(PROVIDED ENTRIES)
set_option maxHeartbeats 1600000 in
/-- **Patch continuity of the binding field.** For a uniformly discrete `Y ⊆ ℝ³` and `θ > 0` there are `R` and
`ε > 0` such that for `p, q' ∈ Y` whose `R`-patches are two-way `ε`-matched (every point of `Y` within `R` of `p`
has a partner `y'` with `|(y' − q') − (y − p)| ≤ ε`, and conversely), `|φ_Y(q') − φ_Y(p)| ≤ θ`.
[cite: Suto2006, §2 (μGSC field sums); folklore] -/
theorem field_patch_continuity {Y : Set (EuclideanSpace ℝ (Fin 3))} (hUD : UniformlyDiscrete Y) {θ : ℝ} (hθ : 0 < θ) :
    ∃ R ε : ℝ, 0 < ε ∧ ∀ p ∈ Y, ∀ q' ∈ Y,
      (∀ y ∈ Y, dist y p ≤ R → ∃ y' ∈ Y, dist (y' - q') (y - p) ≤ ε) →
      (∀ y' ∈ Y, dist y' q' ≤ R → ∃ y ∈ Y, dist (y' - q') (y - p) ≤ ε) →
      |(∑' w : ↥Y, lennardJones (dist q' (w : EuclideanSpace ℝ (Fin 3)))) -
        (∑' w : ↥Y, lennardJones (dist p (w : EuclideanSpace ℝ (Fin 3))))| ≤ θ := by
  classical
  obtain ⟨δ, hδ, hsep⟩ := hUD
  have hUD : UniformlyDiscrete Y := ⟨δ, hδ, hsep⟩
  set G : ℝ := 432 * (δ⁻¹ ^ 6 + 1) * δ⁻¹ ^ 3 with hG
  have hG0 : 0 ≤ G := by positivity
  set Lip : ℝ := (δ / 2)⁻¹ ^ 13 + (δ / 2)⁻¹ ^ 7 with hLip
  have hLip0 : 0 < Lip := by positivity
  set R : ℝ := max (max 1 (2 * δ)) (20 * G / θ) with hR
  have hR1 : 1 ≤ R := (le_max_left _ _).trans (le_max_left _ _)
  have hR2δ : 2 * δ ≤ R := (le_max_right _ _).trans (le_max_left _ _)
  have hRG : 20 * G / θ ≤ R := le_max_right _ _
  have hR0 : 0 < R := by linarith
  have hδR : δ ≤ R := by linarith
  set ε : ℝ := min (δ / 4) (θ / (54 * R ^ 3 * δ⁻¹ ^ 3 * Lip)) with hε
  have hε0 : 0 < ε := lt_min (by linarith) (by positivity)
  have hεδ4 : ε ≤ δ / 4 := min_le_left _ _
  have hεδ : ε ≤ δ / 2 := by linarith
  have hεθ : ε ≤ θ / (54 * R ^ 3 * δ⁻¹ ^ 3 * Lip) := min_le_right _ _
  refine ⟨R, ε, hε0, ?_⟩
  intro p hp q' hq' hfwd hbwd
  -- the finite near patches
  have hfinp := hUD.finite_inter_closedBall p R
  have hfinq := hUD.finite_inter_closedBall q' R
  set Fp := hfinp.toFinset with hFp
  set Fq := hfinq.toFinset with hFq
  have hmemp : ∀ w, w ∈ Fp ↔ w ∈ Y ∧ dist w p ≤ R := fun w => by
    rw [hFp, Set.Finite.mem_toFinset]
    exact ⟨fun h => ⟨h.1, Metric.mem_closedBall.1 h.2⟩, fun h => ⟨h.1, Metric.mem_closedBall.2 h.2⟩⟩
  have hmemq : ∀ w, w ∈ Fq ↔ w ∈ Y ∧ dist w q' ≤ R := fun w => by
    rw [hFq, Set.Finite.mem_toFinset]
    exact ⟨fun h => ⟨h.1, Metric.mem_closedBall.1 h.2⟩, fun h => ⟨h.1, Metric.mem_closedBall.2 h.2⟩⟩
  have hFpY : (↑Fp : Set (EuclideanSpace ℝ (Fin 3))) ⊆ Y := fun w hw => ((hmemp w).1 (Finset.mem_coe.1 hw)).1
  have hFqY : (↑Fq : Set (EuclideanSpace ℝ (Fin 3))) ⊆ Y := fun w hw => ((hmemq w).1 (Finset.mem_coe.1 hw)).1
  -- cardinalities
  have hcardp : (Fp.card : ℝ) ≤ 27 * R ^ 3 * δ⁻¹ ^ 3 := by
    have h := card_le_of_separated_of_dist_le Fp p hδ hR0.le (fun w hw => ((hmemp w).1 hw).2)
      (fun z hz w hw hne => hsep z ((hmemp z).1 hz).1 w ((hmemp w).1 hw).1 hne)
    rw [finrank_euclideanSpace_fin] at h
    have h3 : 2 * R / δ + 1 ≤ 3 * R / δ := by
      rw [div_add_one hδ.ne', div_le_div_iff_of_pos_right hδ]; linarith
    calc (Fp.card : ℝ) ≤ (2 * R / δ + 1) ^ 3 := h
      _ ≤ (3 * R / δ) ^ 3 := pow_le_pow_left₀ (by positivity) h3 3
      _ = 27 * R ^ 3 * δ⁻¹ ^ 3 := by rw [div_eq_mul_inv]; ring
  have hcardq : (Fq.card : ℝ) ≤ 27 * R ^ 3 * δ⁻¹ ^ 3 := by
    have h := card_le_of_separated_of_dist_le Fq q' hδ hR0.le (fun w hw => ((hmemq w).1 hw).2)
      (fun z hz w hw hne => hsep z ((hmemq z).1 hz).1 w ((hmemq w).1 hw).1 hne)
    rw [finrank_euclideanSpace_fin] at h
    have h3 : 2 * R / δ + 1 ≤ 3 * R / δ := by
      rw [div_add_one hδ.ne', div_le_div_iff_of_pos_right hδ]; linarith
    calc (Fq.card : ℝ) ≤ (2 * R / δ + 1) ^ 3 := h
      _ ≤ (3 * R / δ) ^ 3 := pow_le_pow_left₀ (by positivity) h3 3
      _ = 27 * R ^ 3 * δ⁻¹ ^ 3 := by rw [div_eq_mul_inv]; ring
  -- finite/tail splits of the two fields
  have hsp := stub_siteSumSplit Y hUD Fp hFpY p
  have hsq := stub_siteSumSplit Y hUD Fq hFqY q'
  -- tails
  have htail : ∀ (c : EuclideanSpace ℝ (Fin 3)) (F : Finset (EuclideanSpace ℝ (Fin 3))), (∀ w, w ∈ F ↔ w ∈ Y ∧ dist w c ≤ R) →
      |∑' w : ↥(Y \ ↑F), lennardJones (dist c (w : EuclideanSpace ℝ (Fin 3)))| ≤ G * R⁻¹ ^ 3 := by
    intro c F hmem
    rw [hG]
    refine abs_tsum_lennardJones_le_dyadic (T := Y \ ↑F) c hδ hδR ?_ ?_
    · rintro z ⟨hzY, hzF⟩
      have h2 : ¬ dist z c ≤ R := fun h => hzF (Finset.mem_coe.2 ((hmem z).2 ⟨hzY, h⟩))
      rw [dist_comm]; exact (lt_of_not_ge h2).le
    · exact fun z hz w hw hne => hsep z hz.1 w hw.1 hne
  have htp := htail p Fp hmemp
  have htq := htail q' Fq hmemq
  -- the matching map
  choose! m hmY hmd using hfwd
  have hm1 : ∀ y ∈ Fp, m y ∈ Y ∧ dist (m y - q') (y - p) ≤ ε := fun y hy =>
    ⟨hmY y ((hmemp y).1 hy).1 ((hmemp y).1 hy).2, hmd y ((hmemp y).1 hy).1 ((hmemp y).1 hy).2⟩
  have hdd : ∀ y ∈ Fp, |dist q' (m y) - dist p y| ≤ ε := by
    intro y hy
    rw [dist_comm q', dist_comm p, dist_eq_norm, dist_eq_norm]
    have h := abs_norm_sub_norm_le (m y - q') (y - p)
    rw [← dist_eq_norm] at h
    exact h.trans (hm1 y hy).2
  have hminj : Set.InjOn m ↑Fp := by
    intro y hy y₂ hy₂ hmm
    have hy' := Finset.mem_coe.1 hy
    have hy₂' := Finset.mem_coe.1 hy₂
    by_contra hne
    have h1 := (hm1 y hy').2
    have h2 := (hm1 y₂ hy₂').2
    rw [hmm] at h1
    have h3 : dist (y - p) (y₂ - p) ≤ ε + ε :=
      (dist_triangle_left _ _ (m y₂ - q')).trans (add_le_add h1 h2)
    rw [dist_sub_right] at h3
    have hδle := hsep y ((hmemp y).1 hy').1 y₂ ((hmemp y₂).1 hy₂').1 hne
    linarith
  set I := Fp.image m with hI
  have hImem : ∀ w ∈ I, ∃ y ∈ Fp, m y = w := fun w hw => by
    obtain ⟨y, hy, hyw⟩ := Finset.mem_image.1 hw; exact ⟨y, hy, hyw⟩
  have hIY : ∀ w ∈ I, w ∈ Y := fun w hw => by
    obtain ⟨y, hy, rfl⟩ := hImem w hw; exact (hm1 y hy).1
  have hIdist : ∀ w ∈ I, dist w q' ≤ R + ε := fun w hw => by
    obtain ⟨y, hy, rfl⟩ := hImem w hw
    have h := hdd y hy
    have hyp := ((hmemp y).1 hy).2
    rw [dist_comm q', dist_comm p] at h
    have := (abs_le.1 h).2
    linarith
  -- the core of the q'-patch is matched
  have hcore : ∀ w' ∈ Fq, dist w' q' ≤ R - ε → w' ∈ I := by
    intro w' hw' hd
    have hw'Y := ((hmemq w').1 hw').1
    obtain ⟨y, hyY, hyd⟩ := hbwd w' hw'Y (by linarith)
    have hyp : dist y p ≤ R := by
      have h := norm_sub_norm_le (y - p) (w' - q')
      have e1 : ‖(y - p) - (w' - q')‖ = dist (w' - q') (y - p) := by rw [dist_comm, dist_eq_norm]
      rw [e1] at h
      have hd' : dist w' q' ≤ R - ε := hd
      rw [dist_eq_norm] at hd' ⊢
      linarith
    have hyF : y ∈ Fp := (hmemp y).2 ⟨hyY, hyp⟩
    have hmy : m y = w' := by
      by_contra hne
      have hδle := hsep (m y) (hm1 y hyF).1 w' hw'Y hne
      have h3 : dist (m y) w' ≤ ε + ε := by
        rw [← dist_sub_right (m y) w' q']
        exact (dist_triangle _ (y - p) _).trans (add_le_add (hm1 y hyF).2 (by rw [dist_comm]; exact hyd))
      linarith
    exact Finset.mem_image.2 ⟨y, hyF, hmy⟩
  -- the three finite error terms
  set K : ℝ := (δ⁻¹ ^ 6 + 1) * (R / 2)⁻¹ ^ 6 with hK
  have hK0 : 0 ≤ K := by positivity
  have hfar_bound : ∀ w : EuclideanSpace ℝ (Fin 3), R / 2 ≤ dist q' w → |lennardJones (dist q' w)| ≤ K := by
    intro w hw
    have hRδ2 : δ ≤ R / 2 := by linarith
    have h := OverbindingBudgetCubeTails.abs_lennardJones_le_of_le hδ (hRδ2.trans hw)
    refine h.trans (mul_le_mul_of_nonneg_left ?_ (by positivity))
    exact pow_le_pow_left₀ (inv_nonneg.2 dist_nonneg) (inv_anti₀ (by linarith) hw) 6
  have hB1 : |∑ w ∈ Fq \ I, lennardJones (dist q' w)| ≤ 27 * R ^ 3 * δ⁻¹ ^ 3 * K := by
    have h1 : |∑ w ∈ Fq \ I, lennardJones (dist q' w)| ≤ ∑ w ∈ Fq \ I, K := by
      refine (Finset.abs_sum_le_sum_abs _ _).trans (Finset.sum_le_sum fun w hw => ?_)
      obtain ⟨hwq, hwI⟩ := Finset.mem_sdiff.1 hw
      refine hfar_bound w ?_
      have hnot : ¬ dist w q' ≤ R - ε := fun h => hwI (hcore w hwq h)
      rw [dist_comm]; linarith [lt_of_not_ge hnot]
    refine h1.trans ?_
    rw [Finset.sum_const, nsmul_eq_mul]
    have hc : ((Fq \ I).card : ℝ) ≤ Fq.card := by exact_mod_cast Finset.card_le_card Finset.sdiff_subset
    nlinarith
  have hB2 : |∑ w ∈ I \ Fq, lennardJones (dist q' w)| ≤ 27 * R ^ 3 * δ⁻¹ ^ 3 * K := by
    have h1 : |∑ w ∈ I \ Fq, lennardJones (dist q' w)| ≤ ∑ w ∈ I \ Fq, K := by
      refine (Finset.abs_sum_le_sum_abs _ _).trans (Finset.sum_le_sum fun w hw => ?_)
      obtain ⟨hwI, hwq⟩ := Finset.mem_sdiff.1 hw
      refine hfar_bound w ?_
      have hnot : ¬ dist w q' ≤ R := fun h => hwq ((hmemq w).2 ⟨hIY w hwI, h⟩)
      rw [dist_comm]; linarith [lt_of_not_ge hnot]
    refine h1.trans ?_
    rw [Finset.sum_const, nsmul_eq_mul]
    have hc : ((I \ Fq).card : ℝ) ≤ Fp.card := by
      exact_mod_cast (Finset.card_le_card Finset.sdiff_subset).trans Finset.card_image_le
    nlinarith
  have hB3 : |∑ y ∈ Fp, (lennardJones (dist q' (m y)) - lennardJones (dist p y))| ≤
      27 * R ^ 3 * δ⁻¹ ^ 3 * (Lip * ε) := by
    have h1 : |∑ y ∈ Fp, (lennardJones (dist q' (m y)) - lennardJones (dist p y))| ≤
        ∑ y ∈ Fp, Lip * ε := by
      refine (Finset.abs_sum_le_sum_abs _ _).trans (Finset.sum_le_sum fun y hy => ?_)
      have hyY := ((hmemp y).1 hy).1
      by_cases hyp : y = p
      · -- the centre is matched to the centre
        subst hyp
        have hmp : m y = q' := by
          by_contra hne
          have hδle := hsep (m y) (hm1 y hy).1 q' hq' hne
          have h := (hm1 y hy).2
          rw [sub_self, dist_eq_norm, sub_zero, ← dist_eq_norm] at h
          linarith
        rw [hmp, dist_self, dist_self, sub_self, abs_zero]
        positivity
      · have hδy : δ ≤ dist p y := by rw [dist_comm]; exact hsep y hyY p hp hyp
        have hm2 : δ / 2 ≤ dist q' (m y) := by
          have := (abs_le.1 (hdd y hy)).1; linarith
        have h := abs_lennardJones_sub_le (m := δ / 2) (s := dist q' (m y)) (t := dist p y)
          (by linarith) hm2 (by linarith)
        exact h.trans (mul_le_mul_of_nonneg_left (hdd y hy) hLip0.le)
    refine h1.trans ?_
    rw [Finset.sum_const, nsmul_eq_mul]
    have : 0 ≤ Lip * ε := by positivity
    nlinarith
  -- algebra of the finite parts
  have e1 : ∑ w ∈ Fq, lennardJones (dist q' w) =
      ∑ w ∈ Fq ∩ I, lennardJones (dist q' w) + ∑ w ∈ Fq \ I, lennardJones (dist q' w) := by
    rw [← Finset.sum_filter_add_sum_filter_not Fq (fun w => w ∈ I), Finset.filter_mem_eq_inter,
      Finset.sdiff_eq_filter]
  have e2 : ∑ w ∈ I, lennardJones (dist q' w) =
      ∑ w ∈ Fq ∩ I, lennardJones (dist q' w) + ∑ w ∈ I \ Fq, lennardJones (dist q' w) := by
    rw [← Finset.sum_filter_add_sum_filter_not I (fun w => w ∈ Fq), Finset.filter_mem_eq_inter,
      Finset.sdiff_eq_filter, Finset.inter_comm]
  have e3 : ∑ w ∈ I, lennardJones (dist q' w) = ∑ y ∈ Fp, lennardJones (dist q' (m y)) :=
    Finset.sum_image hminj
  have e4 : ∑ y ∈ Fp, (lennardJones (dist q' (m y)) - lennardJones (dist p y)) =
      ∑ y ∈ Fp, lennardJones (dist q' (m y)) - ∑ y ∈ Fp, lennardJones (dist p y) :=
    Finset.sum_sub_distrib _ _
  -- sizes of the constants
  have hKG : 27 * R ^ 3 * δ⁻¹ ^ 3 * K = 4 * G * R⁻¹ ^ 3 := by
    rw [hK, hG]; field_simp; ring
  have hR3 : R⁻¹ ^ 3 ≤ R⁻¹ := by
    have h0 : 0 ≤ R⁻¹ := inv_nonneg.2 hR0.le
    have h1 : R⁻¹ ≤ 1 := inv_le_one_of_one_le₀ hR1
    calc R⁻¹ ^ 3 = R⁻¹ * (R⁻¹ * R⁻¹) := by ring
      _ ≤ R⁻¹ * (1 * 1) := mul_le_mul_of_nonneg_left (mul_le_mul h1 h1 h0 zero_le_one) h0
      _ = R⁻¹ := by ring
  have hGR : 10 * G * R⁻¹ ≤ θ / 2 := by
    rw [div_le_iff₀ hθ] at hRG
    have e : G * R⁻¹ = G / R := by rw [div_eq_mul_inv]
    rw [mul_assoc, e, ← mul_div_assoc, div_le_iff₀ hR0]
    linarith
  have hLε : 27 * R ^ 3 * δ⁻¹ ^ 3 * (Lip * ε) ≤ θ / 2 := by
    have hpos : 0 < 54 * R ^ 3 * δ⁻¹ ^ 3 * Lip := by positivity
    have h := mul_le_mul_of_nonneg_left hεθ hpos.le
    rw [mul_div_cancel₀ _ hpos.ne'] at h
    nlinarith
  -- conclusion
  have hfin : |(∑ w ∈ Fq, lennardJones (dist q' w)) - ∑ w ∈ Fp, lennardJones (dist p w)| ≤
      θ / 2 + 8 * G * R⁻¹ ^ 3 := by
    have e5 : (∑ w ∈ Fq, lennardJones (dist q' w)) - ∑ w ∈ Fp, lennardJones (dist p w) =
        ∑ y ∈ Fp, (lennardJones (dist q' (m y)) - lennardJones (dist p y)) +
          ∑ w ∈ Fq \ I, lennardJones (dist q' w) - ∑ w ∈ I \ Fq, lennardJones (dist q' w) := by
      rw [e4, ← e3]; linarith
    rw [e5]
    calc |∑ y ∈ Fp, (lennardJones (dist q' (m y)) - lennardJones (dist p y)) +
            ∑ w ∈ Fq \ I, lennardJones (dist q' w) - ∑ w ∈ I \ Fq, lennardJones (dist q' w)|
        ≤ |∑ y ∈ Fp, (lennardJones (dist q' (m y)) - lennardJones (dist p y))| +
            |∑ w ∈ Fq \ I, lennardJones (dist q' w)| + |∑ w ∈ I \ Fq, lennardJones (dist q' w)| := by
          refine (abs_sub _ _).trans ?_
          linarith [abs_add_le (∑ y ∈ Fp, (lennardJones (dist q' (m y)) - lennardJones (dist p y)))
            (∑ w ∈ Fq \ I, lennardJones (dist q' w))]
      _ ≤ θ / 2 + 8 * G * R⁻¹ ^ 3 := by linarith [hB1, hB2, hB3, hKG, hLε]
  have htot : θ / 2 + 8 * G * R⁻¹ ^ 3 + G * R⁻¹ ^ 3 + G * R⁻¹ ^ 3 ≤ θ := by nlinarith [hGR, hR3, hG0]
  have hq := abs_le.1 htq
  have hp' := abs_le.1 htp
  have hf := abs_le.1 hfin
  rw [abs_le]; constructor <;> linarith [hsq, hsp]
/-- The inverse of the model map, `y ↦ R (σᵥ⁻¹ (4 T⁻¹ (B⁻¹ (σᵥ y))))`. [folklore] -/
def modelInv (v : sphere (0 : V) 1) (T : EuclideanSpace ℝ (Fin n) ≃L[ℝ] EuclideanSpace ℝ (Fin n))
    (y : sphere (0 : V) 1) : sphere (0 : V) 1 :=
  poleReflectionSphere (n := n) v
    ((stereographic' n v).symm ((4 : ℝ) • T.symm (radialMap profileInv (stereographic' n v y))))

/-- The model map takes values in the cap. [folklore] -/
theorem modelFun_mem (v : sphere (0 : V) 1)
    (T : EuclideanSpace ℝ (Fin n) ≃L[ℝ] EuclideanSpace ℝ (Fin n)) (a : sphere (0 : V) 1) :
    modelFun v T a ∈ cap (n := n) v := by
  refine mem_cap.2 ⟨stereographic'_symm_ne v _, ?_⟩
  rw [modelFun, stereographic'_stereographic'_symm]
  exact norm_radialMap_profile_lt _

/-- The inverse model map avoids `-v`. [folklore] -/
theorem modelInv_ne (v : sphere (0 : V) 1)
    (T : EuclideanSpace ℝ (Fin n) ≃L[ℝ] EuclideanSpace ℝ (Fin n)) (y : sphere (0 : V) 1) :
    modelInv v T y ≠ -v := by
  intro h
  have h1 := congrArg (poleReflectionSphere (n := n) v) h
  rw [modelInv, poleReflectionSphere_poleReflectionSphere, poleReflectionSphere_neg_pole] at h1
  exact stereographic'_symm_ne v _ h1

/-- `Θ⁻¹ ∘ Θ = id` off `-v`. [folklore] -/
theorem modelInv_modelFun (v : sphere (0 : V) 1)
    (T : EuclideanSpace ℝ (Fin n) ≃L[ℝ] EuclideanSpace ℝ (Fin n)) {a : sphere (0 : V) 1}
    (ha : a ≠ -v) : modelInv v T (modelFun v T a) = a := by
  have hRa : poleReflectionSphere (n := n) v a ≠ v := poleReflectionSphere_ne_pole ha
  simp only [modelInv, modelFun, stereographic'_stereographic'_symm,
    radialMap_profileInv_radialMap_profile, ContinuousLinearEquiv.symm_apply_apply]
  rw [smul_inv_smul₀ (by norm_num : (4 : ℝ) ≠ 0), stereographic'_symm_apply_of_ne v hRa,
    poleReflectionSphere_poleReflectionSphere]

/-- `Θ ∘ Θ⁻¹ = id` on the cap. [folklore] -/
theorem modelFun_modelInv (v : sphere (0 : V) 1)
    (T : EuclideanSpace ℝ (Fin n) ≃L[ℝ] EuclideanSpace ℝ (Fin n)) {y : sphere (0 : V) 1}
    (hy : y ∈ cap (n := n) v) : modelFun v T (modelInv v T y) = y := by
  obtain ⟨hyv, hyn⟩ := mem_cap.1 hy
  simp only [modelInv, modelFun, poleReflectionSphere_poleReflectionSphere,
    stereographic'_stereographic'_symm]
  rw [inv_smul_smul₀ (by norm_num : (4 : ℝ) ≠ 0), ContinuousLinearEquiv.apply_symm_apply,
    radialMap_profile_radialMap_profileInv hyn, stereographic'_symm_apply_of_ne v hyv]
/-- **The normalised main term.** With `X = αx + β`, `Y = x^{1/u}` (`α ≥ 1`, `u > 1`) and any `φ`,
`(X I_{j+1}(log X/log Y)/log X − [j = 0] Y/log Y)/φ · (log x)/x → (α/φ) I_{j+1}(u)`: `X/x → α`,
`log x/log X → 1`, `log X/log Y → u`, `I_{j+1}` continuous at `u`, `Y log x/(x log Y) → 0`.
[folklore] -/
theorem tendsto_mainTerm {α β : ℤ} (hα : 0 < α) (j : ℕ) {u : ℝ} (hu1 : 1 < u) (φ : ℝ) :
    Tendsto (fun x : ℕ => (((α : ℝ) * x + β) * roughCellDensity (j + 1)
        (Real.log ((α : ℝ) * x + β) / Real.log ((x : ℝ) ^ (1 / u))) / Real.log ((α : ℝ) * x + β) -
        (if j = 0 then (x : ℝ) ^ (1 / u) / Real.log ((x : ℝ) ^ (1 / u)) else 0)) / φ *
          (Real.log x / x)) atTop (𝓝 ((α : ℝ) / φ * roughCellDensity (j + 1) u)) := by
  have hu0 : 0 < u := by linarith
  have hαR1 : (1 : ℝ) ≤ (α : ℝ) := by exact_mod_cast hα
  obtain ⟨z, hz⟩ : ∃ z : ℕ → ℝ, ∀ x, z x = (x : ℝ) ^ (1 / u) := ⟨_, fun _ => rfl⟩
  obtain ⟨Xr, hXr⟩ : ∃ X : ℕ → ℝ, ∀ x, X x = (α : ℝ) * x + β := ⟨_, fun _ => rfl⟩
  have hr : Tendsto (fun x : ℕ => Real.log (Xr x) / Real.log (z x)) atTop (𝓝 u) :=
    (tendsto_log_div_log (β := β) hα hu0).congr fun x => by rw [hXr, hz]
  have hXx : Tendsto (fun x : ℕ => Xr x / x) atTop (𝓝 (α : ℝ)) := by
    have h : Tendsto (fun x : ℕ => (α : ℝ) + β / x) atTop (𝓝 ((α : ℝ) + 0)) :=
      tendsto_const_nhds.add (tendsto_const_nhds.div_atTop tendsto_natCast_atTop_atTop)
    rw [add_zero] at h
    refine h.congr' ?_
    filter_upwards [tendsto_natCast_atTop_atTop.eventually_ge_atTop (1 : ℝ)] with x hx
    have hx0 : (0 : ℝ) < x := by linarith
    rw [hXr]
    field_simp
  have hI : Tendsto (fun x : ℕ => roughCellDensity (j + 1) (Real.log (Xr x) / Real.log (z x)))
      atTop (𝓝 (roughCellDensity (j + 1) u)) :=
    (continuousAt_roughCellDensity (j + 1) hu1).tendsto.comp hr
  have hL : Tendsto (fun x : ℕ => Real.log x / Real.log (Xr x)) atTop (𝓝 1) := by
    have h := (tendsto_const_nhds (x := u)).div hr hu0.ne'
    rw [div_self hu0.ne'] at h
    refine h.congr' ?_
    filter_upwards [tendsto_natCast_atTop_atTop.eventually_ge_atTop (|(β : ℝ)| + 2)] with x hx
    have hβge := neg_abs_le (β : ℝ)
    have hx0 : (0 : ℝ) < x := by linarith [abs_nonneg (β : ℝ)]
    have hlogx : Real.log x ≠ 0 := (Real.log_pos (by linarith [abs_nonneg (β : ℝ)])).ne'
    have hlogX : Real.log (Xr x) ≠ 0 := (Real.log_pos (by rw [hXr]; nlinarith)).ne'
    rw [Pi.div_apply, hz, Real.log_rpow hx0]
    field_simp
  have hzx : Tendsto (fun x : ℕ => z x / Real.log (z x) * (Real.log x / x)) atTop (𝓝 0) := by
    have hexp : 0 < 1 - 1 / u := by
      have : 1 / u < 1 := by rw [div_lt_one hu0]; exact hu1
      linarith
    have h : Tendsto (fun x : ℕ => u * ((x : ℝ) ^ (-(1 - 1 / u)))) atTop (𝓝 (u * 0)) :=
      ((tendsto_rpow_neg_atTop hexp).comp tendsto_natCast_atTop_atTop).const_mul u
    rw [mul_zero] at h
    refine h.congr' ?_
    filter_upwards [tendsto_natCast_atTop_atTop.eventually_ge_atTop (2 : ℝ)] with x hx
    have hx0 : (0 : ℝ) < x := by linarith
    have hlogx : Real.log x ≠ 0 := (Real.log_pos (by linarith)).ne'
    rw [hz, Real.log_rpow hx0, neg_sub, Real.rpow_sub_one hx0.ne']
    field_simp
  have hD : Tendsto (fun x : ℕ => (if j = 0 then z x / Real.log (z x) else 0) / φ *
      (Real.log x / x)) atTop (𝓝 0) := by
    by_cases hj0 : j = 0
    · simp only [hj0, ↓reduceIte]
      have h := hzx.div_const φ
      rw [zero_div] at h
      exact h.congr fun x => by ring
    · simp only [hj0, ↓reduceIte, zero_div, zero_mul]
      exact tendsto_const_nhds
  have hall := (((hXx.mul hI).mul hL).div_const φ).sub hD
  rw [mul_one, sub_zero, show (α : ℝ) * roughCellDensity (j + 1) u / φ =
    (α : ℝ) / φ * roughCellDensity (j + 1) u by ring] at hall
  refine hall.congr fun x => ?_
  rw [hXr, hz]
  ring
(End PROVIDED ENTRIES)
= EXERCISE INSTRUCTIONS =
Look above for the line holding "have hLε : 27". Print it and every line after it, exactly, through the line holding "calc |∑ y ∈".

= EXERCISE RESULT =
  have hLε : 27 * R ^ 3 * δ⁻¹ ^ 3 * (Lip * ε) ≤ θ / 2 := by
    have hpos : 0 < 54 * R ^ 3 * δ⁻¹ ^ 3 * Lip := by positivity
    have h := mul_le_mul_of_nonneg_left hεθ hpos.le
    rw [mul_div_cancel₀ _ hpos.ne'] at h
    nlinarith
  -- conclusion
  have hfin : |(∑ w ∈ Fq, lennardJones (dist q' w)) - ∑ w ∈ Fp, lennardJones (dist p w)| ≤
      θ / 2 + 8 * G * R⁻¹ ^ 3 := by
    have e5 : (∑ w ∈ Fq, lennardJones (dist q' w)) - ∑ w ∈ Fp, lennardJones (dist p w) =
        ∑ y ∈ Fp, (lennardJones (dist q' (m y)) - lennardJones (dist p y)) +
          ∑ w ∈ Fq \ I, lennardJones (dist q' w) - ∑ w ∈ I \ Fq, lennardJones (dist q' w) := by
      rw [e4, ← e3]; linarith
    rw [e5]
    calc |∑ y ∈ Fp, (lennardJones (dist q' (m y)) - lennardJones (dist p y)) +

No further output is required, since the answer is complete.